### Description of the task
Pick out each line of the records in which the word "plate" appears.

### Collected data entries
import Summits.Ventures.Crystal3D.Theorems.StickyWulffConstantCoaxialWallLawBarlowSiteReadings
import HarnessLib

/-!
# The MIRROR dozen also reads at the fault layers of a Barlow site (F_layer L2/L3 brick, part 2)

HONEST FRAMING. Venture `Summits/Ventures/Crystal3D` (cell `crystal3d-full`); helper for the crux `CoaxialWallLaw`
(stmt-Ventures-19481) in its role as owner of lane T's debt T-F2 / F_layer (cf-p1 (lxxiii)/(lxxx)/(lxxxiii)).  Census-free, standard
axioms; nothing about the crux is claimed; F-C1 not moved.  Continuation of `…BarlowSiteReadings` (same setting: a site
`q = barlowPos 1 √(2/3) s k i j`, its twelve stacking neighbours occupied (`hnb`), its occupied unit sphere on the stacking (`hX`)):
at an h-layer BOTH dozens read — `…BarlowSiteReadings` gave the identity dozen `D₊`, here the mirror dozen `D₋ = basalMirror '' D₊`
with the opposite normal.  So walkers of EITHER bilayer frame of a faulted plate glide through its fault layers.

* `barlowSite_add_mirrorUpSlot_not_mem`, `barlowSite_add_mirrorDownSlot_not_mem` — letter mismatch ⇒ the mirror-slot position is empty;
* `isMenuNormal_basalMirror_e₃`;
* **`isTwinReading_mirror_barlowSite_up`** (`s (k−1) = 1`, `s k = −1` ⇒ `IsTwinReading X basalMirror (−e₃) q`),
  **`isTwinReading_mirror_barlowSite_down`** (`s (k−1) = −1`, `s k = 1` ⇒ `IsTwinReading X basalMirror e₃ q`).
WHAT THIS IS NOT: no walker count, no wall inequality; F-C1 not moved.
-/

noncomputable section

namespace Summit.Ventures.Crystal3D.Theorems

open Summit.Ventures.Crystal3D Finset
open Literature.MathematicalPhysics.StatisticalMechanics (barlowPos barlowStacking fccStacking constHagg IsHaggSeq
  haggLabel haggLabel_succ haggLabel_const basalMirror basalMirror_barlowPos_constHagg basalMirror_apply_coord
  triangularVec₁ triangularVec₂ barlowOffset layerNormal barlowPos_apply_two barlowPos_mem)
open scoped InnerProductSpace

section Site

variable {s : ℤ → ℤ} (hs : IsHaggSeq s) (k i j : ℤ)

/-- Positivity of the layer spacing. -/
private theorem hB_pos : (0 : ℝ) < Real.sqrt (2 / 3) := Real.sqrt_pos.2 (by norm_num)

variable {X : Finset (EuclideanSpace ℝ (Fin 3))}
  (hX : ∀ x ∈ X, dist (barlowPos 1 (Real.sqrt (2 / 3)) s k i j) x = 1 → x ∈ barlowStacking 1 (Real.sqrt (2 / 3)) s)
  (hnb : ∀ x ∈ barlowStacking 1 (Real.sqrt (2 / 3)) s, dist (barlowPos 1 (Real.sqrt (2 / 3)) s k i j) x = 1 → x ∈ X)

include hs hX hnb

/-! ### Letter mismatch ⇒ the mirror-slot position is empty

At an h-layer BOTH dozens read: the identity dozen with one normal and the mirror dozen `D₋ = basalMirror '' D₊` with the
opposite normal — so walkers of EITHER bilayer frame of a faulted plate glide through its fault layers. -/

/-- A mirror-slot position BELOW `q` is EMPTY when `s (k−1) = 1`: for an UP slot `w` (so `basalMirror w` points down with label `+1`). -/
theorem barlowSite_add_mirrorUpSlot_not_mem (hsk : s (k - 1) = 1) {w : EuclideanSpace ℝ (Fin 3)} (hw : w ∈ fccSlots)
    (hup : 0 < w 2) : barlowPos 1 (Real.sqrt (2 / 3)) s k i j + basalMirror w ∉ X := by
  classical
  have _ := hnb
  intro hmem
  have hw1 : ‖basalMirror w‖ = 1 := by rw [LinearIsometryEquiv.norm_map, norm_eq_one_of_mem_fccSlots hw]
  have hd : dist (barlowPos 1 (Real.sqrt (2 / 3)) s k i j) (barlowPos 1 (Real.sqrt (2 / 3)) s k i j + basalMirror w) = 1 := by
    rw [dist_eq_norm, sub_add_cancel_left, norm_neg, hw1]
  obtain ⟨k', i', j', hk'⟩ := hX _ hmem hd
  obtain ⟨c, hc, rfl⟩ := mem_image.1 hw
  have hc1 : c.1 = 1 := by
    have h2 := slot_apply_two_eq c
    rcases fccSlotTriples_fst hc with h | h | h
    · rw [h2, h] at hup; have := hB_pos; push_cast at hup; nlinarith
    · rw [h2, h] at hup; simp at hup
    · exact h
  have hM2 : (basalMirror (barlowPos 1 (Real.sqrt (2 / 3)) constHagg c.1 c.2.1 c.2.2)) 2 = -Real.sqrt (2 / 3) := by
    rw [basalMirror_apply_coord, if_pos rfl, slot_apply_two_eq, hc1]; push_cast; ring
  have hlay : k' = k - 1 := by
    have h := congrArg (fun x : EuclideanSpace ℝ (Fin 3) => x 2) hk'
    simp only [PiLp.add_apply, barlowPos_apply_two, hM2] at h
    have : ((k : ℝ) - 1) * Real.sqrt (2 / 3) = (k' : ℝ) * Real.sqrt (2 / 3) := by linarith
    have := mul_right_cancel₀ hB_pos.ne' this
    have : (k' : ℤ) = k - 1 := by exact_mod_cast this.symm
    exact this
  subst hlay
  have hd' : dist (barlowPos 1 (Real.sqrt (2 / 3)) s k i j) (barlowPos 1 (Real.sqrt (2 / 3)) s (k - 1) i' j') = 1 := by
    rw [← hk']; exact hd
  rcases neighbour_down_mem hs k i j i' j' hd' with ⟨-, hslot⟩ | ⟨h1, -, -⟩
  · rw [← hk', add_sub_cancel_left] at hslot
    exact not_mem_fccSlots_of_offPlane_image (Set.mem_image_of_mem _ (mem_coe.2 hw)) (by rw [hM2]; have := hB_pos; linarith) hslot
  · rw [hsk] at h1; norm_num at h1

/-- A mirror-slot position ABOVE `q` is EMPTY when `s k = 1`: for a DOWN slot `w` (so `basalMirror w` points up with label `−1`). -/
theorem barlowSite_add_mirrorDownSlot_not_mem (hsk : s k = 1) {w : EuclideanSpace ℝ (Fin 3)} (hw : w ∈ fccSlots)
    (hdown : w 2 < 0) : barlowPos 1 (Real.sqrt (2 / 3)) s k i j + basalMirror w ∉ X := by
  classical
  have _ := hnb
  intro hmem
  have hw1 : ‖basalMirror w‖ = 1 := by rw [LinearIsometryEquiv.norm_map, norm_eq_one_of_mem_fccSlots hw]
  have hd : dist (barlowPos 1 (Real.sqrt (2 / 3)) s k i j) (barlowPos 1 (Real.sqrt (2 / 3)) s k i j + basalMirror w) = 1 := by
    rw [dist_eq_norm, sub_add_cancel_left, norm_neg, hw1]
  obtain ⟨k', i', j', hk'⟩ := hX _ hmem hd
  obtain ⟨c, hc, rfl⟩ := mem_image.1 hw
  have hc1 : c.1 = -1 := by
    have h2 := slot_apply_two_eq c
    rcases fccSlotTriples_fst hc with h | h | h
    · exact h
    · rw [h2, h] at hdown; simp at hdown
    · rw [h2, h] at hdown; have := hB_pos; push_cast at hdown; nlinarith
  have hM2 : (basalMirror (barlowPos 1 (Real.sqrt (2 / 3)) constHagg c.1 c.2.1 c.2.2)) 2 = Real.sqrt (2 / 3) := by
    rw [basalMirror_apply_coord, if_pos rfl, slot_apply_two_eq, hc1]; push_cast; ring
  have hlay : k' = k + 1 := by
    have h := congrArg (fun x : EuclideanSpace ℝ (Fin 3) => x 2) hk'
    simp only [PiLp.add_apply, barlowPos_apply_two, hM2] at h
    have : ((k : ℝ) + 1) * Real.sqrt (2 / 3) = (k' : ℝ) * Real.sqrt (2 / 3) := by linarith
    have := mul_right_cancel₀ hB_pos.ne' this
    exact_mod_cast this.symm
  subst hlay
  have hd' : dist (barlowPos 1 (Real.sqrt (2 / 3)) s k i j) (barlowPos 1 (Real.sqrt (2 / 3)) s (k + 1) i' j') = 1 := by
    rw [← hk']; exact hd
  rcases neighbour_up_mem hs k i j i' j' hd' with ⟨-, hslot⟩ | ⟨h1, -, -⟩
  · rw [← hk', add_sub_cancel_left] at hslot
    exact not_mem_fccSlots_of_offPlane_image (Set.mem_image_of_mem _ (mem_coe.2 hw)) (by rw [hM2]; exact hB_pos.ne') hslot
  · rw [hsk] at h1; norm_num at h1

/-- The mirror frame with normal `±e₃` is a menu normal pair. -/
theorem isMenuNormal_basalMirror_e₃ (ε : ℝ) (hε : ε = 1 ∨ ε = -1) :
    IsMenuNormal basalMirror (ε • EuclideanSpace.single (2 : Fin 3) (1 : ℝ)) := by
  have _ := hs; have _ := hnb; have _ := hX
  refine ⟨?_, fun w hw => ?_⟩
  · rw [norm_smul, PiLp.norm_single, norm_one, mul_one]
    rcases hε with rfl | rfl <;> simp
  · rw [inner_smul_right, ← apply_two_eq_inner_e₃, basalMirror_apply_coord, if_pos rfl]
    rcases slot_apply_two_cases hw with h | h | h <;> rcases hε with rfl | rfl <;> rw [h] <;> norm_num

/-- **h-LAYER `(+, −)` read by the MIRROR dozen: TWIN with normal `−e₃`** (`s (k−1) = 1`, `s k = −1`). -/
theorem isTwinReading_mirror_barlowSite_up (h₁ : s (k - 1) = 1) (h₂ : s k = -1) :
    IsTwinReading X basalMirror (-EuclideanSpace.single (2 : Fin 3) (1 : ℝ)) (barlowPos 1 (Real.sqrt (2 / 3)) s k i j) := by
  classical
  have hmenu := isMenuNormal_basalMirror_e₃ hs k i j hX hnb (-1) (Or.inr rfl)
  rw [neg_one_smul] at hmenu
  have hM2 : ∀ w : EuclideanSpace ℝ (Fin 3), ⟪basalMirror w, -EuclideanSpace.single (2 : Fin 3) (1 : ℝ)⟫_ℝ = w 2 := by
    intro w; rw [inner_neg_right, ← apply_two_eq_inner_e₃, basalMirror_apply_coord, if_pos rfl, neg_neg]
  refine ⟨hmenu, fun w hw hle => ?_, fun w hw hlt => ?_, fun w hw hpos => ?_⟩
  · -- lower closed half (w₂ ≤ 0): in-plane, or down slots mirrored UP with label −1 (sites by `s k = −1`)
    rw [hM2] at hle
    obtain ⟨c, hc, rfl⟩ := mem_image.1 hw
    refine barlowSite_step_mem_X k i j hnb (by rw [LinearIsometryEquiv.norm_map, norm_eq_one_of_mem_fccSlots hw])
      (barlowSite_add_mirrorSlot_mem k i j hc ?_)
    rcases fccSlotTriples_fst hc with h | h | h
    · exact Or.inr (Or.inl ⟨h, h₂⟩)
    · exact Or.inl h
    · exfalso; rw [slot_apply_two_eq, h] at hle; have := hB_pos; push_cast at hle; linarith
  · -- mirror balls: `basalMirror w − 2⟪basalMirror w, −e₃⟫(−e₃) = w`, a DOWN slot, site by `s (k−1) = 1`
    have hmir : basalMirror w - (2 * ⟪basalMirror w, -EuclideanSpace.single (2 : Fin 3) (1 : ℝ)⟫_ℝ) •
        -EuclideanSpace.single (2 : Fin 3) (1 : ℝ) = w := by
      rw [basalMirror_apply_eq, inner_sub_left, inner_smul_left, inner_neg_right, inner_neg_right,
        real_inner_self_eq_norm_sq, PiLp.norm_single, norm_one]
      simp only [one_pow, conj_trivial]
      module
    rw [hmir]
    rw [hM2] at hlt
    obtain ⟨c, hc, rfl⟩ := mem_image.1 hw
    refine barlowSite_step_mem_X k i j hnb (norm_eq_one_of_mem_fccSlots hw) (barlowSite_add_slot_mem k i j hc ?_)
    rcases fccSlotTriples_fst hc with h | h | h
    · exact Or.inr (Or.inr ⟨h, h₁⟩)
    · exfalso; rw [slot_apply_two_eq, h] at hlt; simp at hlt
    · exfalso; rw [slot_apply_two_eq, h] at hlt; have := hB_pos; push_cast at hlt; linarith
  · -- far slots (w₂ > 0): `basalMirror w` points down with label +1 — empty by `s (k−1) = 1`
    rw [hM2] at hpos
    exact barlowSite_add_mirrorUpSlot_not_mem hs k i j hX hnb h₁ hw hpos

/-- **h-LAYER `(−, +)` read by the MIRROR dozen: TWIN with normal `e₃`** (`s (k−1) = −1`, `s k = 1`). -/
theorem isTwinReading_mirror_barlowSite_down (h₁ : s (k - 1) = -1) (h₂ : s k = 1) :
    IsTwinReading X basalMirror (EuclideanSpace.single (2 : Fin 3) (1 : ℝ)) (barlowPos 1 (Real.sqrt (2 / 3)) s k i j) := by
  classical
  have hmenu := isMenuNormal_basalMirror_e₃ hs k i j hX hnb 1 (Or.inl rfl)
  rw [one_smul] at hmenu
  have hM2 : ∀ w : EuclideanSpace ℝ (Fin 3), ⟪basalMirror w, EuclideanSpace.single (2 : Fin 3) (1 : ℝ)⟫_ℝ = -w 2 := by
    intro w; rw [← apply_two_eq_inner_e₃, basalMirror_apply_coord, if_pos rfl]
  refine ⟨hmenu, fun w hw hle => ?_, fun w hw hlt => ?_, fun w hw hpos => ?_⟩
  · -- lower closed half (w₂ ≥ 0): in-plane, or up slots mirrored DOWN with label +1 (sites by `s (k−1) = −1`)
    rw [hM2] at hle
    obtain ⟨c, hc, rfl⟩ := mem_image.1 hw
    refine barlowSite_step_mem_X k i j hnb (by rw [LinearIsometryEquiv.norm_map, norm_eq_one_of_mem_fccSlots hw])
      (barlowSite_add_mirrorSlot_mem k i j hc ?_)
    rcases fccSlotTriples_fst hc with h | h | h
    · exfalso; rw [slot_apply_two_eq, h] at hle; have := hB_pos; push_cast at hle; linarith
    · exact Or.inl h
    · exact Or.inr (Or.inr ⟨h, h₁⟩)
  · -- mirror balls: `basalMirror w − 2⟪basalMirror w, e₃⟫e₃ = w`, an UP slot, site by `s k = 1`
    have hmir : basalMirror w - (2 * ⟪basalMirror w, EuclideanSpace.single (2 : Fin 3) (1 : ℝ)⟫_ℝ) •
        EuclideanSpace.single (2 : Fin 3) (1 : ℝ) = w := by
      rw [basalMirror_apply_eq, inner_sub_left, inner_smul_left, real_inner_self_eq_norm_sq, PiLp.norm_single, norm_one]
      simp only [one_pow, mul_one, conj_trivial]
      module
    rw [hmir]
    rw [hM2] at hlt
    obtain ⟨c, hc, rfl⟩ := mem_image.1 hw
    refine barlowSite_step_mem_X k i j hnb (norm_eq_one_of_mem_fccSlots hw) (barlowSite_add_slot_mem k i j hc ?_)
    rcases fccSlotTriples_fst hc with h | h | h
    · exfalso; rw [slot_apply_two_eq, h] at hlt; have := hB_pos; push_cast at hlt; linarith
    · exfalso; rw [slot_apply_two_eq, h] at hlt; simp at hlt
    · exact Or.inr (Or.inl ⟨h, h₂⟩)
  · -- far slots (w₂ < 0): `basalMirror w` points up with label −1 — empty by `s k = 1`
    rw [hM2] at hpos
    exact barlowSite_add_mirrorDownSlot_not_mem hs k i j hX hnb h₂ hw (by linarith)

end Site

end Summit.Ventures.Crystal3D.Theorems

end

### Problem solution
with the opposite normal.  So walkers of EITHER bilayer frame of a faulted plate glide through its fault layers.
opposite normal — so walkers of EITHER bilayer frame of a faulted plate glide through its fault layers. -/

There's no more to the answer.